Because we can express a regular expression in a way that is
independent of the target linear notation.  (Not independent
of the capabilities of the target _engine_ -- few 'regular
expression' engines support recursion, as misbegotten Perl does --
but independent of the fine details of the _notation_.)

To take just one example, given the pattern a\10b, what character
does the \10 represent?  Is it backspace, or newline?  If we
generate linear notation only when needed to communicate with
some other system, it is no longer *our* problem.

> Why
> wouldn't we want to use that instead of Erlang terms?

Because there simply is no one "that" for us to use.

> Given a compiler
> that understands this, the following examples will generate exactly
> the same code:
>    identifier() -> {seq,{cset,letters()},{star,{cset,continuers()}}}.
>    identifier() -> "{letters}{continuers}*".
> I know which one I find easier to read and understand.

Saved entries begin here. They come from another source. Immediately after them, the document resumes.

import Literature.NumberTheory.Rogawski1990.DepthZeroKappaTransferTypeOneGSideTrace    -- ★ p851882 (this seat's lineage, (P3f)(2)): the G-side in the trace frame MODULO the two count packages `hCOne hCPi`
import Literature.NumberTheory.Rogawski1990.DepthZeroKappaTransferTypeOneCountsTrace   -- (C6)-6 STAGE 1 (this seat): `rankStrata_counts_of_congr_traceTorusElt{Pi,}` = the texts of `hCPi ∕ hCOne`, modulo the export counts
import HarnessLib

/-!
# The depth-zero κ-transfer, type (1): the G-SIDE in the TRACE frame with the LAYER-B count packages DISCHARGED — modulo the two (C5)′ export counts

Topic `NumberTheory/Rogawski1990`; namespace `Literature.NumberTheory.Rogawski1990`.  THEOREMS ONLY (no definition, no instance, no notation, no named fact,
no `sorry`); kernel lane `--supports stmt-HodgeConjecture-24833`; count-neutral.  Cell `pub/hodgecm-mathlib`, crux H413, (C6) LAYER-C re-type, brick (C6)-6 (dealer
LH4-plan (g7) WORDS #55∕#58∕#69∕#78 (i′)): the thin `…OfCount` wrapper of ★ p851882 `finsum_finExplicitDelta_mul_classOrbitalIntegral_depthZero_eq_of_split_trace`
(the fully closed top `…GSideTraceClosed` — no `hX` — is the separate sequel once the two (C5)′ export heads land).

* `finsum_finExplicitDelta_mul_classOrbitalIntegral_depthZero_eq_of_split_trace_of_count` — ★ p851882's head with its two LAYER-B hypotheses `hCOne` (θ̄ = 0
  counts) and `hCPi` (θ̄ = 1 counts) DISCHARGED by ★ (C6)-6 `rankStrata_counts_of_congr_traceTorusElt` ∕ `…EltPi`, i.e. REPLACED by what those need beyond
  p851882's own binders: the integrality ∕ unit-discriminant data `(hbv : |b|_w ≤ 1) (hbδ : |σ b − b|_w = 1)` of the trace datum and the two (C5)′ inert EXPORT
  counts `hX₀` (θ̄ = 0, `#Fix = φ₀`) and `hX₁` (θ̄ = 1, `#Fix = φ₁`) at `(L, w)` — the texts of ★ (C6)-4∕(C6)-5's `_of_count` hypotheses verbatim.  Conclusion
  byte-identical with ★ p851882: `Σᶠ_c Δ‴_v(γ_H, c)·Φ(c, g) = ν_G(K)·((q⁻² c₀ + ((q²−1)∕q²) c₁)·W(N−1) + (−q⁻¹ c₁ + ((q+1)∕q) c₂)·(W(N) − W(N−1)))`.  The fully
  closed `…_closed` (no `hX`) is one more application, in the sequel `…GSideTraceClosed`, once the two export heads land.

## References
* [Rogawski1990] J. D. Rogawski, *Automorphic Representations of Unitary Groups in Three Variables*, Ann. of Math. Stud. 123 (1990): §4.9 Prop. 4.9.1 (a)(b) p. 55,
  Lemma 4.9.3 p. 56; §4.3 (4.3.1)–(4.3.2) p. 43.
* [Flicker1998UnitaryFL] Y. Z. Flicker, *Elementary proof of the fundamental lemma for a unitary group*, Canad. J. Math. 50 (1998): Prop. 3 p. 78, Props. 11–14
  pp. 87–94, §6 Thm. 15 p. 95.
* [Kottwitz1986] R. Kottwitz, *Base change for unit elements of Hecke algebras*, Compositio Math. 60 (1986): §3.
-/

set_option autoImplicit false

noncomputable section

open MeasureTheory Measure Set Function NumberField IsDedekindDomain Matrix Polynomial Topology Filter
open Literature.NumberTheory.Automorphic Literature.NumberTheory.Automorphic.UnitaryGroup
open Literature.NumberTheory.Automorphic.IntegralReduction
open Literature.NumberTheory.GaloisRepresentations Literature.NumberTheory.NumberFields Literature.NumberTheory.QuadraticForms
open Literature.NumberTheory.Automorphic.HermitianLattice (unitaryInt)
open scoped Matrix MatrixGroups ValuativeRel

namespace Literature.NumberTheory.Rogawski1990

variable (L : Type) [Field L] [NumberField L] [IsCMField L] {v : HeightOneSpectrum (𝓞 ↥(maximalRealSubfield L))} (H' : Matrix (Fin 3) (Fin 3) L)

set_option synthInstance.maxHeartbeats 200000 in  -- the coset action `U_w ↷ U_w ⧸ unitaryInt` inside `hX₀ ∕ hX₁` (as in ★ (C6)-4∕(C6)-5)
set_option maxHeartbeats 4000000 in  -- as ★ p851882: the 120-line head itself
open scoped Classical in
/-- **THE G-SIDE OF THE TYPE-(1) CLAUSE AT A DEPTH-ZERO PIECE, IN THE TRACE FRAME, MODULO ONLY THE TWO (C5)′ EXPORT COUNTS.**  ★ p851882
`finsum_finExplicitDelta_mul_classOrbitalIntegral_depthZero_eq_of_split_trace` VERBATIM except: the LAYER-B hypotheses `(hCOne) (hCPi)` are GONE — discharged by ★
`rankStrata_counts_of_congr_traceTorusElt` ∕ `rankStrata_counts_of_congr_traceTorusEltPi` ((C6)-6) — and in their place stand `(hbv) (hbδ)` (after `hπN`) and the two
inert export counts `(hX₀) (hX₁)` at `(L, w)` (θ̄ = 0: `#Fix_t(U_w ⧸ U_w(𝒪)) = φ₀(N₁, N₂, N)` in Flicker's triangle; θ̄ = 1: `= φ₁(N₁, N)`), texts = ★ (C6)-4∕(C6)-5's
`_of_count` hypotheses.  Conclusion byte-identical.  PROOF = one application of ★ p851882.
[cite: Rogawski1990, §4.9 Prop. 4.9.1 (a)(b) p. 55; §4.3 (4.3.1)–(4.3.2) p. 43] [cite: Flicker1998UnitaryFL, Prop. 3 p. 78; Prop. 11 p. 87; §6 Thm. 15 p. 95]
[cite: Kottwitz1986, §3] -/
theorem finsum_finExplicitDelta_mul_classOrbitalIntegral_depthZero_eq_of_split_trace_of_count
    (hH' : (H'.map (IsCMField.complexConj L))ᵀ = H') (w : PlacesOver L v)
    (hw : IsCMField.complexConj L • w.1 = w.1) (hv : Algebra.IsUnramifiedIn (𝓞 L) v.asIdeal)
    (hH'w : IsUnit (placeForm H' w.1)) (hH'i : hH'w.unit ∈ glInt 3 (w.1.adicCompletion L))
    (μ : HeckeCharacter L) (hμ : μ.IsUnramifiedAt w.1)
    [∀ γ : ((cmDatum L 3 H').Local v), MeasurableSpace (((cmDatum L 3 H').Local v) ⧸ Subgroup.centralizer ({γ} : Set ((cmDatum L 3 H').Local v)))]
    (hl : ∀ (v : HeightOneSpectrum (𝓞 ↥(maximalRealSubfield L)))
      (a : (cmDatum L 2 (Matrix.of fun i j : Fin 2 => if i.val + j.val + 1 = 2 then (1 : L) else 0)).Local v ×
      (cmDatum L 1 (Matrix.of fun i j : Fin 1 => if i.val + j.val + 1 = 1 then (1 : L) else 0)).Local v)
      (b : (cmDatum L 3 H').Local v)
      (x : (cmDatum L 2 (Matrix.of fun i j : Fin 2 => if i.val + j.val + 1 = 2 then (1 : L) else 0)).Local v ×
      (cmDatum L 1 (Matrix.of fun i j : Fin 1 => if i.val + j.val + 1 = 1 then (1 : L) else 0)).Local v),
      finExplicitDelta L v H' (x * a * x⁻¹) μ b = finExplicitDelta L v H' a μ b)
    (hr : ∀ (v : HeightOneSpectrum (𝓞 ↥(maximalRealSubfield L)))
      (a : (cmDatum L 2 (Matrix.of fun i j : Fin 2 => if i.val + j.val + 1 = 2 then (1 : L) else 0)).Local v ×
      (cmDatum L 1 (Matrix.of fun i j : Fin 1 => if i.val + j.val + 1 = 1 then (1 : L) else 0)).Local v)
      (b y : (cmDatum L 3 H').Local v),
      finExplicitDelta L v H' a μ (y * b * y⁻¹) = finExplicitDelta L v H' a μ b)
    (hH'u : IsUnit H')
    (hμω : ∀ x : ideleGroup ↥(maximalRealSubfield L), μ (AdeleRing.ideleBaseChange ↥(maximalRealSubfield L) L x) = quadraticHeckeCharCM L x)
    {γH : ((cmDatum L 2 (Matrix.of fun i j : Fin 2 => if i.val + j.val + 1 = 2 then (1 : L) else 0)).Local v ×
      (cmDatum L 1 (Matrix.of fun i j : Fin 1 => if i.val + j.val + 1 = 1 then (1 : L) else 0)).Local v)}
    -- the split eigen-data of `stub_splitExponents`
    (α γ : w.1.adicCompletion L) (N₁ N₂ : ℕ)
    (hα : ((((γH.1.val : GL (Fin 2) (LocalRing L v)) : Matrix (Fin 2) (Fin 2) (LocalRing L v)).charpoly).map
        (Pi.evalRingHom (fun w' : PlacesOver L v => w'.1.adicCompletion L) w)).IsRoot α)
    (hγ : ((((γH.1.val : GL (Fin 2) (LocalRing L v)) : Matrix (Fin 2) (Fin 2) (LocalRing L v)).charpoly).map
        (Pi.evalRingHom (fun w' : PlacesOver L v => w'.1.adicCompletion L) w)).IsRoot γ)
    (hαγ : α ≠ γ)
    (hN₁ : Valued.v (α - finGammaTwo L v γH w) = WithZero.exp (-(N₁ : ℤ)))
    (hN₂ : Valued.v (γ - finGammaTwo L v γH w) = WithZero.exp (-(N₂ : ℤ)))
    -- the 2-free scalars of the trace frame (★ `exists_traceFrame_scalars_of_nonsplit'`) and an eigenframe of `g` over `E_v` (★ (E1))
    {b ε π π' a d : LocalRing L v} (hb : b + conjLocal L (IsCMField.complexConj L) v b = 1) (hσπ : conjLocal L (IsCMField.complexConj L) v π = π) (hππ : π * π' = 1)
    (hπN : ∀ z : LocalRing L v, conjLocal L (IsCMField.complexConj L) v z * z ≠ π)
    (hbv : Valued.v (b w) ≤ 1) (hbδ : Valued.v ((conjLocal L (IsCMField.complexConj L) v b - b) w) = 1)  -- (R-bv)∕T7: the trace datum is integral with unit discriminant at `w`
    (hε : conjLocal L (IsCMField.complexConj L) v ε * ε = -1)
    (ha1 : conjLocal L (IsCMField.complexConj L) v a * a = 1) (hd1 : conjLocal L (IsCMField.complexConj L) v d * d = 1)
    {P₂ : GL (Fin 2) (LocalRing L v)} (hP₂ : (γH.1.val.val : Matrix (Fin 2) (Fin 2) (LocalRing L v)) * P₂.val = P₂.val * diagonal ![a, d])
    (had : a ≠ d) (hab : a ≠ finGammaTwo L v γH) (hbd : finGammaTwo L v γH ≠ d)
    (hu0 : a w = α) (hu1w : d w = γ) (N : ℕ) (hN : Valued.v (α - γ) = WithZero.exp (-(N : ℤ)))
    (htri : (N₁ = N₂ ∧ N₁ ≤ N) ∨ (N₁ = N ∧ N₁ ≤ N₂) ∨ (N₂ = N ∧ N₂ ≤ N₁))
    (hα1 : Valued.v (α - 1) < 1) (hγ1 : Valued.v (γ - 1) < 1) (hb1 : Valued.v (finGammaTwo L v γH w - 1) < 1)
    [MeasurableSpace ((cmDatum L 3 H').Local v)] [BorelSpace ((cmDatum L 3 H').Local v)]
    [∀ γ : ((cmDatum L 3 H').Local v), BorelSpace (((cmDatum L 3 H').Local v) ⧸ Subgroup.centralizer ({γ} : Set ((cmDatum L 3 H').Local v)))]
    (νG : Measure ((cmDatum L 3 H').Local v)) [νG.IsHaarMeasure] [νG.IsMulRightInvariant]
    {mG : OrbitalMeasureFamily ((cmDatum L 3 H').Local v)}
    (hmG : mG.IsCanonical (fun γ => IsRegularElt (γ.val : GL (Fin 3) (UnitaryGroup.LocalRing L v))) νG)
    (g : ((cmDatum L 3 H').Local v) → ℂ) (hg : IsLocSmooth g) (hgK : tsupport g ⊆ (cmLocalIntegralLevel L 3 H' v : Set ((cmDatum L 3 H').Local v)))
    (hginv : ∀ u ∈ cmLocalIntegralLevel L 3 H' v, ∀ x, g (u * x * u⁻¹) = g x)
    (c : ℕ → ℂ)
    (hc : ∀ k ∈ cmLocalIntegralLevel L 3 H' v,
      (redMat (((k.val : GL (Fin 3) (UnitaryGroup.LocalRing L v)).val.map (Pi.evalRingHom (fun w' : PlacesOver L v => w'.1.adicCompletion L) w))) - 1) ^ 3 = 0 →
      g k = c (redMat (((k.val : GL (Fin 3) (UnitaryGroup.LocalRing L v)).val.map (Pi.evalRingHom (fun w' : PlacesOver L v => w'.1.adicCompletion L) w))) - 1).rank)
    -- LAYER B's two count heads, as hypotheses (θ̄ = 0 literal `t₁^{(b)}`, θ̄ = 1 literal `t_π^{(b)}`)
    -- the two (C5)′ inert EXPORT counts at `(L, w)`, carried as hypotheses until they land (texts = ★ (C6)-4∕(C6)-5 `_of_count` hypotheses, verbatim)
    (hX₀ : ∀ {b₀ : w.1.adicCompletion L}, b₀ + galAdicCompletionMap (L := L) (IsCMField.complexConj L) hw b₀ = 1 → Valued.v b₀ ≤ 1 →
      Valued.v (galAdicCompletionMap (L := L) (IsCMField.complexConj L) hw b₀ - b₀) = 1 →
      ∀ {a₁ a₂ a₃ : w.1.adicCompletion L}, galAdicCompletionMap (L := L) (IsCMField.complexConj L) hw a₁ * a₁ = 1 →
      galAdicCompletionMap (L := L) (IsCMField.complexConj L) hw a₂ * a₂ = 1 → galAdicCompletionMap (L := L) (IsCMField.complexConj L) hw a₃ * a₃ = 1 →
      ∀ {t₀ : ↥(unitaryGroupOfForm (galAdicCompletionMap (L := L) (IsCMField.complexConj L) hw)
        (placeForm (Matrix.of fun i j : Fin 3 => if i.val + j.val + 1 = 3 then (1 : L) else 0) w.1))},
      ((t₀ : GL (Fin 3) (w.1.adicCompletion L)) : Matrix (Fin 3) (Fin 3) (w.1.adicCompletion L)) =
        !![a₁ * galAdicCompletionMap (L := L) (IsCMField.complexConj L) hw b₀ + a₃ * b₀, 0, a₁ - a₃; 0, a₂, 0;
          b₀ * galAdicCompletionMap (L := L) (IsCMField.complexConj L) hw b₀ * (a₁ - a₃), 0,
          a₁ * b₀ + a₃ * galAdicCompletionMap (L := L) (IsCMField.complexConj L) hw b₀] →
      ∀ {N N₁ N₂ : ℕ}, Valued.v (a₁ - a₃) = WithZero.exp (-(N : ℤ)) → Valued.v (a₁ - a₂) = WithZero.exp (-(N₁ : ℤ)) →
      Valued.v (a₃ - a₂) = WithZero.exp (-(N₂ : ℤ)) →
      ((N₁ = N₂ ∧ N₁ ≤ N) ∨ (N₁ = N ∧ N₁ ≤ N₂) ∨ (N₂ = N ∧ N₂ ≤ N₁)) →
      {x : ↥(unitaryGroupOfForm (galAdicCompletionMap (L := L) (IsCMField.complexConj L) hw)
          (placeForm (Matrix.of fun i j : Fin 3 => if i.val + j.val + 1 = 3 then (1 : L) else 0) w.1)) ⧸
        unitaryInt (galAdicCompletionMap (L := L) (IsCMField.complexConj L) hw)
          (placeForm (Matrix.of fun i j : Fin 3 => if i.val + j.val + 1 = 3 then (1 : L) else 0) w.1) | t₀ • x = x}.Finite →
      (Nat.card {x : ↥(unitaryGroupOfForm (galAdicCompletionMap (L := L) (IsCMField.complexConj L) hw)
          (placeForm (Matrix.of fun i j : Fin 3 => if i.val + j.val + 1 = 3 then (1 : L) else 0) w.1)) ⧸
        unitaryInt (galAdicCompletionMap (L := L) (IsCMField.complexConj L) hw)
          (placeForm (Matrix.of fun i j : Fin 3 => if i.val + j.val + 1 = 3 then (1 : L) else 0) w.1) | t₀ • x = x} : ℚ) =
        Flicker1998.phiZero (Ideal.absNorm v.asIdeal) N₁ N₂ N)
    (hX₁ : ∀ {b₀ : w.1.adicCompletion L}, b₀ + galAdicCompletionMap (L := L) (IsCMField.complexConj L) hw b₀ = 1 → Valued.v b₀ ≤ 1 →
      Valued.v (galAdicCompletionMap (L := L) (IsCMField.complexConj L) hw b₀ - b₀) = 1 →
      ∀ {a₁ a₂ a₃ ϖ₁ ϖ₁' : w.1.adicCompletion L}, galAdicCompletionMap (L := L) (IsCMField.complexConj L) hw a₁ * a₁ = 1 →
      galAdicCompletionMap (L := L) (IsCMField.complexConj L) hw a₂ * a₂ = 1 → galAdicCompletionMap (L := L) (IsCMField.complexConj L) hw a₃ * a₃ = 1 →
      galAdicCompletionMap (L := L) (IsCMField.complexConj L) hw ϖ₁ = ϖ₁ → ϖ₁ * ϖ₁' = 1 →
      (∀ z : w.1.adicCompletion L, galAdicCompletionMap (L := L) (IsCMField.complexConj L) hw z * z ≠ ϖ₁) →
      ∀ {t₀ : ↥(unitaryGroupOfForm (galAdicCompletionMap (L := L) (IsCMField.complexConj L) hw)
        (placeForm (Matrix.of fun i j : Fin 3 => if i.val + j.val + 1 = 3 then (1 : L) else 0) w.1))},
      ((t₀ : GL (Fin 3) (w.1.adicCompletion L)) : Matrix (Fin 3) (Fin 3) (w.1.adicCompletion L)) =
        !![a₁ * galAdicCompletionMap (L := L) (IsCMField.complexConj L) hw b₀ + a₃ * b₀, 0, ϖ₁ * (a₁ - a₃); 0, a₂, 0;
          ϖ₁' * (b₀ * galAdicCompletionMap (L := L) (IsCMField.complexConj L) hw b₀ * (a₁ - a₃)), 0,
          a₁ * b₀ + a₃ * galAdicCompletionMap (L := L) (IsCMField.complexConj L) hw b₀] →
      ∀ {N N₁ N₂ : ℕ}, Valued.v (a₁ - a₃) = WithZero.exp (-(N : ℤ)) → Valued.v (a₁ - a₂) = WithZero.exp (-(N₁ : ℤ)) →
      Valued.v (a₃ - a₂) = WithZero.exp (-(N₂ : ℤ)) →
      {x : ↥(unitaryGroupOfForm (galAdicCompletionMap (L := L) (IsCMField.complexConj L) hw)
          (placeForm (Matrix.of fun i j : Fin 3 => if i.val + j.val + 1 = 3 then (1 : L) else 0) w.1)) ⧸
        unitaryInt (galAdicCompletionMap (L := L) (IsCMField.complexConj L) hw)
          (placeForm (Matrix.of fun i j : Fin 3 => if i.val + j.val + 1 = 3 then (1 : L) else 0) w.1) | t₀ • x = x}.Finite →
      (Nat.card {x : ↥(unitaryGroupOfForm (galAdicCompletionMap (L := L) (IsCMField.complexConj L) hw)
          (placeForm (Matrix.of fun i j : Fin 3 => if i.val + j.val + 1 = 3 then (1 : L) else 0) w.1)) ⧸
        unitaryInt (galAdicCompletionMap (L := L) (IsCMField.complexConj L) hw)
          (placeForm (Matrix.of fun i j : Fin 3 => if i.val + j.val + 1 = 3 then (1 : L) else 0) w.1) | t₀ • x = x} : ℚ) =
        Flicker1998.phiOne (Ideal.absNorm v.asIdeal) N₁ N) :
    ∑ᶠ cG : ConjClasses ((cmDatum L 3 H').Local v),
        (finExplicitCollection L H' μ hl hr v).Δ γH (Quotient.out cG) * classOrbitalIntegral mG g cG =
      (νG.real (cmLocalIntegralLevel L 3 H' v : Set ((cmDatum L 3 H').Local v)) : ℂ) *
        (((((Ideal.absNorm v.asIdeal : ℂ)) ^ 2)⁻¹ * c 0 + ((((Ideal.absNorm v.asIdeal : ℂ)) ^ 2 - 1) / ((Ideal.absNorm v.asIdeal : ℂ)) ^ 2) * c 1) *
          ((Flicker1998.phiH (Ideal.absNorm v.asIdeal) (N - 1) : ℚ) : ℂ) +
        (-((Ideal.absNorm v.asIdeal : ℂ))⁻¹ * c 1 + ((((Ideal.absNorm v.asIdeal : ℂ)) + 1) / ((Ideal.absNorm v.asIdeal : ℂ))) * c 2) *
          ((Flicker1998.phiH (Ideal.absNorm v.asIdeal) N - Flicker1998.phiH (Ideal.absNorm v.asIdeal) (N - 1) : ℚ) : ℂ)) :=
  finsum_finExplicitDelta_mul_classOrbitalIntegral_depthZero_eq_of_split_trace L H' hH' w hw hv hH'w hH'i μ hμ hl hr hH'u hμω α γ N₁ N₂ hα hγ hαγ hN₁
    hN₂ hb hσπ hππ hπN hε ha1 hd1 hP₂ had hab hbd hu0 hu1w N hN htri hα1 hγ1 hb1 νG hmG g hg hgK hginv c hc
    (rankStrata_counts_of_congr_traceTorusElt L H' hH' hH'u w hw hv hH'w hH'i hb hbv hbδ hX₀)
    (rankStrata_counts_of_congr_traceTorusEltPi L H' hH' hH'u w hw hv hH'w hH'i hb hbv hbδ hσπ hππ hπN hX₁)

end Literature.NumberTheory.Rogawski1990

end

Me too:  the first one.  Because the second one is a literal string.
It contains the _text_ l,e,t,t,e,r,s, but not in any reasonable sense
the _identifier_ letters.  I can create the first one AT RUN TIME.
When does "{letters}{continuers}*" when and when does
"{le"++"tter"++"s}{c"++"ontinuer"++"s}*" not work?  The second
approach creates such monstrous problems.  The first one eliminates  
them.

It is also simpler to write and test a compiler that deals correctly
with the first than one that deals with the second.

> Regarding your security concerns about cross-scripting, I don't think
> they are 100% relevant in this discussion. Those problems appear when
> one takes a string from the external world and "pastes" it mindlessly
> inside a program that is then executed.

Yup.  Exactly what we are talking about here.

Remember, I'm _also_ talking about receiving a string at run time
and including it in a regular expression which is then included
in something else.  I don't understand why anyone is satisfied
with compile-time-only semi-solutions.

> We are talking here about
> being able to let a string (the erlang source file) be tokenized and
> parsed by several scanners and parsers. There is no part in this
> string that is injected from the outside so that the programmer's
> intentions can be abused.

Oh?  And who said that all Erlang source files were constructed
by hand?
>
>
> All in all, regular expressions are just a particular case of embedded
> language.

Yes.  And as my string/JavaScript/XML/string example points out,
a particularly simple case.

> If there is to be any change to the Erlang syntax, I
> wouldn't want it tailored to a specific language.

And as the same thing points out, a technique that deals with
just ONE level of language embedding doesn't solve the problem
generally enough.

We need one conceptually simple approach that can be used to nest
and dynamically create instances of any number of languages.
Trees are much much better at that job than strings.

> For example, I want
> to be able to embed Erlang code inside Erlang, which would allow
> macros like LFE has and other goodies.

I am familiar with 'cc and xoc and I've seen something similar for
Java, not to mention Template Haskell.   But when I generate C
code from inside C, I use trees and love them.